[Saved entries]
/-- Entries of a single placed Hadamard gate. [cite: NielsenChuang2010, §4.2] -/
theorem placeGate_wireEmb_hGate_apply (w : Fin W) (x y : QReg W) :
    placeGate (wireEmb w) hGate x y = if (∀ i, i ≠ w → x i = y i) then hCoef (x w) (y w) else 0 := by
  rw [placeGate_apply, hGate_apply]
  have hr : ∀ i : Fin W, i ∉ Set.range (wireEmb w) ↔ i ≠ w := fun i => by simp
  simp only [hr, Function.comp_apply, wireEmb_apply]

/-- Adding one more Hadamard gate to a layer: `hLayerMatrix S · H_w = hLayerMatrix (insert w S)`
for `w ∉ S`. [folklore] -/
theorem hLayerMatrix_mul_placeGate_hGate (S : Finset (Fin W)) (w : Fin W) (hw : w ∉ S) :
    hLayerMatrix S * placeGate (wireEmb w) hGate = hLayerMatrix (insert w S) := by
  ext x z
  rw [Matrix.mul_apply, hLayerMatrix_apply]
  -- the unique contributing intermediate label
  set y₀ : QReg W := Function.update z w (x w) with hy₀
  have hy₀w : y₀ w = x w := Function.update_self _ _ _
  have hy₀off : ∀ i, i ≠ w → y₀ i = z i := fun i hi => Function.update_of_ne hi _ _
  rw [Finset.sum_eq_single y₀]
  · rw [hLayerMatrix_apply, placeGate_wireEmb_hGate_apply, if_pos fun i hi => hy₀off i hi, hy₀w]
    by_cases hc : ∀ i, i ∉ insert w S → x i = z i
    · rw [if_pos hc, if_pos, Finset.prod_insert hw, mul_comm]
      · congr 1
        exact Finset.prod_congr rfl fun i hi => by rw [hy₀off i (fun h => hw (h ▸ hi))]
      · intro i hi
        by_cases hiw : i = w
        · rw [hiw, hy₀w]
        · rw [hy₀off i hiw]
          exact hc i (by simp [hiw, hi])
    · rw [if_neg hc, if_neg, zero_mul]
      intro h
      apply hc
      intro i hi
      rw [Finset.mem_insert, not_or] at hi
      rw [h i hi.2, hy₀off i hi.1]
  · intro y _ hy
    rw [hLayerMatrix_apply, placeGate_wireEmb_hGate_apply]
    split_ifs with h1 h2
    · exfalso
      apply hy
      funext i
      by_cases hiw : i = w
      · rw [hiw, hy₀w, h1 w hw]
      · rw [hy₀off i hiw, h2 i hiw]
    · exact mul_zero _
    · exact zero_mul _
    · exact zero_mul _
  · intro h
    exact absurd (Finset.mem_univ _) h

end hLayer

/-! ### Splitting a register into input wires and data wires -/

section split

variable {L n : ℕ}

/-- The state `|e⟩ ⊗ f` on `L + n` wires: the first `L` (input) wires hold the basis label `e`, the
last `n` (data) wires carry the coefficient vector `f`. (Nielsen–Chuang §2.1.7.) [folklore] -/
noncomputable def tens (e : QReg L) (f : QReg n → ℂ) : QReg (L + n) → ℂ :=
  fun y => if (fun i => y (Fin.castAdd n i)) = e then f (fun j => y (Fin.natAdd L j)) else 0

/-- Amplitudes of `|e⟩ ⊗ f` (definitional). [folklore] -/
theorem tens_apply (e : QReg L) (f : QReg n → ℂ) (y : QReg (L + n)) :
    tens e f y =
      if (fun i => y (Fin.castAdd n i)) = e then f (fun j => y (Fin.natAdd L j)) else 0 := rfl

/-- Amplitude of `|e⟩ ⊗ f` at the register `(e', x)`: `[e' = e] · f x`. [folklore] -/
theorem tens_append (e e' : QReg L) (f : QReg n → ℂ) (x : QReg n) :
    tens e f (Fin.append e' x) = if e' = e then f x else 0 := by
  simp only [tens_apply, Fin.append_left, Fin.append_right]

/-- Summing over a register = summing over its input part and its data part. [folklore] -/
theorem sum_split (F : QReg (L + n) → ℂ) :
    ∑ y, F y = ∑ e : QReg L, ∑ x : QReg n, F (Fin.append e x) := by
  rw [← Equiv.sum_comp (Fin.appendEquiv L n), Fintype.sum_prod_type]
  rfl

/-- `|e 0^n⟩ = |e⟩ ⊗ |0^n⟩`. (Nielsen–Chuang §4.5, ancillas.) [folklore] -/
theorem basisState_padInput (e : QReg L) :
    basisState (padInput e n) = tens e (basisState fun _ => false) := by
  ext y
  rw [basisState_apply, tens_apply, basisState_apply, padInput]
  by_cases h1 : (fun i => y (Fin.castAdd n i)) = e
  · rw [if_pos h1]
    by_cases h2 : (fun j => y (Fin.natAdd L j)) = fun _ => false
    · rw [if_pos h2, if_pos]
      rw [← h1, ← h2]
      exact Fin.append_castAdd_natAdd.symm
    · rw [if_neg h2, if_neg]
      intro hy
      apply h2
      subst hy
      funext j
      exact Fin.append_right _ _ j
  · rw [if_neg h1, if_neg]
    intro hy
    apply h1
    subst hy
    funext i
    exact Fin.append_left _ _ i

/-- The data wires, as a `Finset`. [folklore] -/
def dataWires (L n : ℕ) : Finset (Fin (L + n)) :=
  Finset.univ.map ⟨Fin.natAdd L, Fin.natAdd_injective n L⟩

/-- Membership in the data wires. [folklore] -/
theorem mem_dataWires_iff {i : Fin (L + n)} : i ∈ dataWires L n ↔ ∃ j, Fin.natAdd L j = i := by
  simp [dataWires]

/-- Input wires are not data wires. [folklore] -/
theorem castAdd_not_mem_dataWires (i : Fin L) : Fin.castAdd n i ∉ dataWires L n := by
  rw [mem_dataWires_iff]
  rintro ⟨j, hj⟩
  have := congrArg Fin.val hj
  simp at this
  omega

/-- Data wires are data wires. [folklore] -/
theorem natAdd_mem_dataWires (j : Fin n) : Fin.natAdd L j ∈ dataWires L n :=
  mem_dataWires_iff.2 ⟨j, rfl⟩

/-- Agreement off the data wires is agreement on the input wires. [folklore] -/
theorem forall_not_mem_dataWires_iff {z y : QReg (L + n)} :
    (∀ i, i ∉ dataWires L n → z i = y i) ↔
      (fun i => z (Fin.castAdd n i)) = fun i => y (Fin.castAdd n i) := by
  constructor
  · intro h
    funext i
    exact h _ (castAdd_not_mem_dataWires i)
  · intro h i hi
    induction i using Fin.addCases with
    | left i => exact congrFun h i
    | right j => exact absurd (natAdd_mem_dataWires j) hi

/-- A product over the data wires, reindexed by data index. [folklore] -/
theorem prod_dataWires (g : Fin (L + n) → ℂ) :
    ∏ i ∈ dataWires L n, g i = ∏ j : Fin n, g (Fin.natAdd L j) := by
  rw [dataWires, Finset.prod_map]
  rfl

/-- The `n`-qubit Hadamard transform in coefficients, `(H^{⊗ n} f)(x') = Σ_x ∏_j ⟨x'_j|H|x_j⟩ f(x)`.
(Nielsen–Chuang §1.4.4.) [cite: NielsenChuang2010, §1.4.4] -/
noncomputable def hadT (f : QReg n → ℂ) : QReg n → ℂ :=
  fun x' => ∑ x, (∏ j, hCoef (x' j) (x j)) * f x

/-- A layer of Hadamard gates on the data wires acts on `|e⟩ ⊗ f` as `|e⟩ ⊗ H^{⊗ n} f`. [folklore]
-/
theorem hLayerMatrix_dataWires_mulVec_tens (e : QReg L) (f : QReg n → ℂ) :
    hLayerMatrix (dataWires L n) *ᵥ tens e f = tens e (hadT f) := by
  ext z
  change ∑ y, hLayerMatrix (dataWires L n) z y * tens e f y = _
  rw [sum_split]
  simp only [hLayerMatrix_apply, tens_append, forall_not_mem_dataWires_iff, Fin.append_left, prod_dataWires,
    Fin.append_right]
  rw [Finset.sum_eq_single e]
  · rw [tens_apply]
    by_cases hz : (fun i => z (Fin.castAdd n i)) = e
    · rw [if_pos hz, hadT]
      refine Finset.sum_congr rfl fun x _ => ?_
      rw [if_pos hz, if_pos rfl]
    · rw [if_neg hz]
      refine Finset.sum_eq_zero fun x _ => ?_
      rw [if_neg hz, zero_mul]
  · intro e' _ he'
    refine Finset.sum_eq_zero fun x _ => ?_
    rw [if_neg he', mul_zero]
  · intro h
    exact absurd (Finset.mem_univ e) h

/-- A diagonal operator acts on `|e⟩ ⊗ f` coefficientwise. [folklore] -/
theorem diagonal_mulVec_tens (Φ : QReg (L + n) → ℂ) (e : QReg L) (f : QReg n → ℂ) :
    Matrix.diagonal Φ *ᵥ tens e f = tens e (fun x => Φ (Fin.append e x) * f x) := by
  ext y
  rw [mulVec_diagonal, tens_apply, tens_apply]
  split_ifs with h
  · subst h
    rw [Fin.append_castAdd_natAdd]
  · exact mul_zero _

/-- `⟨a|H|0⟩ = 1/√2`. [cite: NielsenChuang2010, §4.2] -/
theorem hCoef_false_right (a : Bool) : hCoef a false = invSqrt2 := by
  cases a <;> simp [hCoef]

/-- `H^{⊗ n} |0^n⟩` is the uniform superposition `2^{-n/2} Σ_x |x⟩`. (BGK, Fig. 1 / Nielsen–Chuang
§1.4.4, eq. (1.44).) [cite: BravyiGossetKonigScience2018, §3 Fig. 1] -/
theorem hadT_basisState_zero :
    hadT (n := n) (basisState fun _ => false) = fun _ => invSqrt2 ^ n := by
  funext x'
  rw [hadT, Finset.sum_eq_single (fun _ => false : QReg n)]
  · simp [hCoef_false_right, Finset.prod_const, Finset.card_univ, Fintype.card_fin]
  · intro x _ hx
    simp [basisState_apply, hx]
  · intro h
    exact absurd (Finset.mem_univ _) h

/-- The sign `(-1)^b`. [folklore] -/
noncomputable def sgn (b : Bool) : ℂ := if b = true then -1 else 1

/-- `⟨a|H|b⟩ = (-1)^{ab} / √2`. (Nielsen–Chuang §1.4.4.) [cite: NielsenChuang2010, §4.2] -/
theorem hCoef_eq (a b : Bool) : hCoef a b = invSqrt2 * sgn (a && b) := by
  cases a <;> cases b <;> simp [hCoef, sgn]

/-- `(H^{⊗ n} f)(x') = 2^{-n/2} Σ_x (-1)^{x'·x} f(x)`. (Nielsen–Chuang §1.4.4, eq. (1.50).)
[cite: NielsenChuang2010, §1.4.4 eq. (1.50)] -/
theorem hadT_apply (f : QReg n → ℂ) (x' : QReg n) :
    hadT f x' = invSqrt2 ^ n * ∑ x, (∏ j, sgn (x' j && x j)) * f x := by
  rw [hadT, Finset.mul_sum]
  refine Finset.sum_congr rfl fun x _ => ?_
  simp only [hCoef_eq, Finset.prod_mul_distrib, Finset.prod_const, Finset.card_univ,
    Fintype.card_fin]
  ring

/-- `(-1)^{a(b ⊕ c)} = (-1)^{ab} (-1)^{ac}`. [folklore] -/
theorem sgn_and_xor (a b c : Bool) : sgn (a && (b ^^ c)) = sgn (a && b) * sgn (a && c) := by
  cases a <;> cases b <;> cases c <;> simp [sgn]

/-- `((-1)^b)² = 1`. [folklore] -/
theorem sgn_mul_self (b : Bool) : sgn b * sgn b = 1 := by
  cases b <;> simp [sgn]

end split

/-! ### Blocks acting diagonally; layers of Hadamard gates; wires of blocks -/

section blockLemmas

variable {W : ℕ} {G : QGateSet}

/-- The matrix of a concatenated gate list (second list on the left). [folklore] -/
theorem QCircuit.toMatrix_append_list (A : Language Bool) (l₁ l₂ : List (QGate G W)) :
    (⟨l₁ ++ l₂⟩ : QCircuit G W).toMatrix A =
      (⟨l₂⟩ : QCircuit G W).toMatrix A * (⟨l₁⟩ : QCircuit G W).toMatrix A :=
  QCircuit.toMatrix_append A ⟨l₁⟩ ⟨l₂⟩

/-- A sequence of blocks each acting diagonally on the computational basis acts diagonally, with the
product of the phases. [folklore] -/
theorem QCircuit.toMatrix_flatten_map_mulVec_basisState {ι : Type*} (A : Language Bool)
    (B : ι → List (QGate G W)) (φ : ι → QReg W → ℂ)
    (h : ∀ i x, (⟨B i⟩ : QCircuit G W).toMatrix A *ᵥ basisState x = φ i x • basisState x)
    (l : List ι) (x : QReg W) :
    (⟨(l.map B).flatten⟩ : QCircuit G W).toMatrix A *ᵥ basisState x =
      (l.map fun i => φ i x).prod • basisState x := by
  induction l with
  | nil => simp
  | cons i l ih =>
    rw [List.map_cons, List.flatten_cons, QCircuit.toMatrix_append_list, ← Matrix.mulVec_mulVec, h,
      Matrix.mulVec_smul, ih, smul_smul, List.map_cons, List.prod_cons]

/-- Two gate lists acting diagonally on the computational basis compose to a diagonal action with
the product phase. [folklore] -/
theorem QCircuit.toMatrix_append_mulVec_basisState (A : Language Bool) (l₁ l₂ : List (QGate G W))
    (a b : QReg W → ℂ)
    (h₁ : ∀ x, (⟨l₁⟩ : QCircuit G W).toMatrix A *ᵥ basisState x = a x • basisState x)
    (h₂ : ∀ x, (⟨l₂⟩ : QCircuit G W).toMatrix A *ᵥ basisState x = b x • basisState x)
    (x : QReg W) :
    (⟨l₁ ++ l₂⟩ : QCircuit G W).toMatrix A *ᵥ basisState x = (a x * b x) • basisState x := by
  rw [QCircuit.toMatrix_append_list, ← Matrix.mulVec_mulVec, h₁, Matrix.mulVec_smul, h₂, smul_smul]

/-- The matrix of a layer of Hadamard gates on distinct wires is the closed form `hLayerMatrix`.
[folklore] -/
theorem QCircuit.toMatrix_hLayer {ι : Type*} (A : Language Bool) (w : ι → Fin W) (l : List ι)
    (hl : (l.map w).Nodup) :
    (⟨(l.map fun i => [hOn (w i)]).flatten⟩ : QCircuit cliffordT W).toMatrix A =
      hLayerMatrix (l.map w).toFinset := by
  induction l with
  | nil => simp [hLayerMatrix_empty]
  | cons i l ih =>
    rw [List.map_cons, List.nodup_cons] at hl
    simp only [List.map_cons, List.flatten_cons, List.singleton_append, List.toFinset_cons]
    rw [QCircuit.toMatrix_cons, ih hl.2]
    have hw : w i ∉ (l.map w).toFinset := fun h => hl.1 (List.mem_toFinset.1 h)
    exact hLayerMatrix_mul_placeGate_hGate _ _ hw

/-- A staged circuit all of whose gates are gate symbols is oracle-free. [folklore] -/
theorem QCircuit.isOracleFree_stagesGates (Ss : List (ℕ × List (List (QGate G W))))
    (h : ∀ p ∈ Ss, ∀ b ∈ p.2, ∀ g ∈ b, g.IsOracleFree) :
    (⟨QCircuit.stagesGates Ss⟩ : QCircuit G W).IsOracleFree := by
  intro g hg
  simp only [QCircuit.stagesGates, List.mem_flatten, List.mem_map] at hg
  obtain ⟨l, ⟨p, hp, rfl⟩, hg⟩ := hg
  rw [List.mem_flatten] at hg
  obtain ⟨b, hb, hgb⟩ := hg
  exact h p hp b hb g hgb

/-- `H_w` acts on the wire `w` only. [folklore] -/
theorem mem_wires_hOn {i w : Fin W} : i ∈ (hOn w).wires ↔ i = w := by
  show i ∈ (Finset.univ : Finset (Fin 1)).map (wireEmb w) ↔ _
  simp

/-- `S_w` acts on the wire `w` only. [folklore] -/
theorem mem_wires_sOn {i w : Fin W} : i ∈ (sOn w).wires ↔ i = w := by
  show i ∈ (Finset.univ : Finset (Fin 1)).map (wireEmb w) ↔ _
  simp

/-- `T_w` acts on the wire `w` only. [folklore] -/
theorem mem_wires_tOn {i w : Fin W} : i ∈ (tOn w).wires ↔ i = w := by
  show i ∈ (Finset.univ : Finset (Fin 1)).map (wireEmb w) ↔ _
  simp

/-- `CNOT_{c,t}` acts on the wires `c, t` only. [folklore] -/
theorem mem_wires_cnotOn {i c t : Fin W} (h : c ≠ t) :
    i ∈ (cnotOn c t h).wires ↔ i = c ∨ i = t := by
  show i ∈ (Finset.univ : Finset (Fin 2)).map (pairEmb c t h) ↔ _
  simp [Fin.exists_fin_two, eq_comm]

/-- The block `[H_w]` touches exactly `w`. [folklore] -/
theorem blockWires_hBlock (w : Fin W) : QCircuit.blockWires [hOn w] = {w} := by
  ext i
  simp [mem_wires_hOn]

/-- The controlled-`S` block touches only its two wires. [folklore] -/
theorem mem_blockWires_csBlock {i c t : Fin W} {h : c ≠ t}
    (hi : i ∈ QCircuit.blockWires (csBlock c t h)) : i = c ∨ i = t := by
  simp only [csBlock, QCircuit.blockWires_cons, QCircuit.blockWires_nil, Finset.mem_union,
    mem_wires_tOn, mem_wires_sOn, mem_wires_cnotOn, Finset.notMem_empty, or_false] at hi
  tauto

---

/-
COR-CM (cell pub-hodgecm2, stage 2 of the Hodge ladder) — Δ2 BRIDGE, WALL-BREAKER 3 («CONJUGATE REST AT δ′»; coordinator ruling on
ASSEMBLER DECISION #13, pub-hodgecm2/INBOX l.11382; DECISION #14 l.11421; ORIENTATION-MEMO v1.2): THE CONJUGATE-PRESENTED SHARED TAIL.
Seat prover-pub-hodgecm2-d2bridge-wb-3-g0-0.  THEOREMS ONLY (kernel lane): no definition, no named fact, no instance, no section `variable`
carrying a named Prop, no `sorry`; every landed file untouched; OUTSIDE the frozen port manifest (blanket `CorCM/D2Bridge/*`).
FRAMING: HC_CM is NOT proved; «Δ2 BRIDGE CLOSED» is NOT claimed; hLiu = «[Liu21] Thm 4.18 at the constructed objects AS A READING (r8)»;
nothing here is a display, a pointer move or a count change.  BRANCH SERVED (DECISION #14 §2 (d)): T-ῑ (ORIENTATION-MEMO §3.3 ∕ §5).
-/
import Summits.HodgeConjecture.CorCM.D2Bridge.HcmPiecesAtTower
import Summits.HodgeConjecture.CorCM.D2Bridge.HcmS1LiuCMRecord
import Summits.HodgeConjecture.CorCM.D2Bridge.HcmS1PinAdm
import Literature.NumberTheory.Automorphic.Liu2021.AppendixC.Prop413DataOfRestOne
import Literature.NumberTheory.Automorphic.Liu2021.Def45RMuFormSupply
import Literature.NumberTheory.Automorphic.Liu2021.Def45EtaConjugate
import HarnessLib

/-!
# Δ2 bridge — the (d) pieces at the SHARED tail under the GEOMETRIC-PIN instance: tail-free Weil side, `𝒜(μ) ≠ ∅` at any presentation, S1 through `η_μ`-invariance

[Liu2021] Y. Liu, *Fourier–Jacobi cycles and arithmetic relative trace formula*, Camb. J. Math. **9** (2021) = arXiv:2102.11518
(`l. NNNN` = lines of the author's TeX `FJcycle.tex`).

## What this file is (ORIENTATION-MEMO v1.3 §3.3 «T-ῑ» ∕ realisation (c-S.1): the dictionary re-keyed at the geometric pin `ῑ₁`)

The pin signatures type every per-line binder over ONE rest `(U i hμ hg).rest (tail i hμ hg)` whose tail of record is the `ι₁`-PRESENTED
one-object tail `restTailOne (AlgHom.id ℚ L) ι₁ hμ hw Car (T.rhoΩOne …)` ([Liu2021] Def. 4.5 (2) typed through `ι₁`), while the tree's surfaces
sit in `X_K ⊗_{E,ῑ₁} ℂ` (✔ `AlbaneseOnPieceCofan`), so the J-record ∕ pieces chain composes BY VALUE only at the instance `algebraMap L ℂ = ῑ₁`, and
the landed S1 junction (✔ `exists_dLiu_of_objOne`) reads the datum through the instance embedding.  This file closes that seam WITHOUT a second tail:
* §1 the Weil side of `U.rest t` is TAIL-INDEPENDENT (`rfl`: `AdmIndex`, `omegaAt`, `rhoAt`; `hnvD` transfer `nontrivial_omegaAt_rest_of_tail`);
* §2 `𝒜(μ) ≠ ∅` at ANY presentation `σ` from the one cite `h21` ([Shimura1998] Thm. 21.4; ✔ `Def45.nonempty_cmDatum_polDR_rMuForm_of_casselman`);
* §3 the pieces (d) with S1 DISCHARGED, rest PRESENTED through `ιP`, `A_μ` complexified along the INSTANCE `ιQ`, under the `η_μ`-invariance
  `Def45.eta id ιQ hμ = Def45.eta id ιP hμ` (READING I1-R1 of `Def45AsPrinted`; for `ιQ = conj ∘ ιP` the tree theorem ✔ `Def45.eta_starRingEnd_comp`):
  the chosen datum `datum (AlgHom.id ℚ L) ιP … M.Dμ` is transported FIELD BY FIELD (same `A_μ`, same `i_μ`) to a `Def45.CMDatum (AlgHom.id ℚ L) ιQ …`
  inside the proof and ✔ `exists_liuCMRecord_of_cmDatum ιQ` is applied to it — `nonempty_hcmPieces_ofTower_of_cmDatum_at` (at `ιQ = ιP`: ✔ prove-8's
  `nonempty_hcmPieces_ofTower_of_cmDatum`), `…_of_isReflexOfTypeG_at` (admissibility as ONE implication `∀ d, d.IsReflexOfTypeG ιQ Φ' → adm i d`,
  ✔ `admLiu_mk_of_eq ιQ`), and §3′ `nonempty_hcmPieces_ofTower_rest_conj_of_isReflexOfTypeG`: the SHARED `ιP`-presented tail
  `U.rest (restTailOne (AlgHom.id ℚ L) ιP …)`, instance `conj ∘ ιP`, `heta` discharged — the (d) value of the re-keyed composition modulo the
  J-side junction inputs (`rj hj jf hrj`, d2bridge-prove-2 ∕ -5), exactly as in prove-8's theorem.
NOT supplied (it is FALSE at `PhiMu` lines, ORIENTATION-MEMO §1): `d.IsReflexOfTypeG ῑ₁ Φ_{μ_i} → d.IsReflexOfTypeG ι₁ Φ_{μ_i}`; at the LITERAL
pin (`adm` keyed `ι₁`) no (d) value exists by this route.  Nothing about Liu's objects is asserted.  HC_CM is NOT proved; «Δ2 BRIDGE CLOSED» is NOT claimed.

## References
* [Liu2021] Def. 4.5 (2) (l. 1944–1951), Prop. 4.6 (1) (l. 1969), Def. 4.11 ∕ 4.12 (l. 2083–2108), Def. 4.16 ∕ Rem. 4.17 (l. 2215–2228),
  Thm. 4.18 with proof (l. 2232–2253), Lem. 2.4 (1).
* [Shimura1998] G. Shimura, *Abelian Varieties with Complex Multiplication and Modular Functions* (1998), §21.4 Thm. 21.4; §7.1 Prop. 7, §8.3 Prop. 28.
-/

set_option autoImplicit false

Task goal -
Scan the records above for the word "named". Copy each line that has it.

Task solution -
Seat prover-pub-hodgecm2-d2bridge-wb-3-g0-0.  THEOREMS ONLY (kernel lane): no definition, no named fact, no instance, no section `variable`
carrying a named Prop, no `sorry`; every landed file untouched; OUTSIDE the frozen port manifest (blanket `CorCM/D2Bridge/*`).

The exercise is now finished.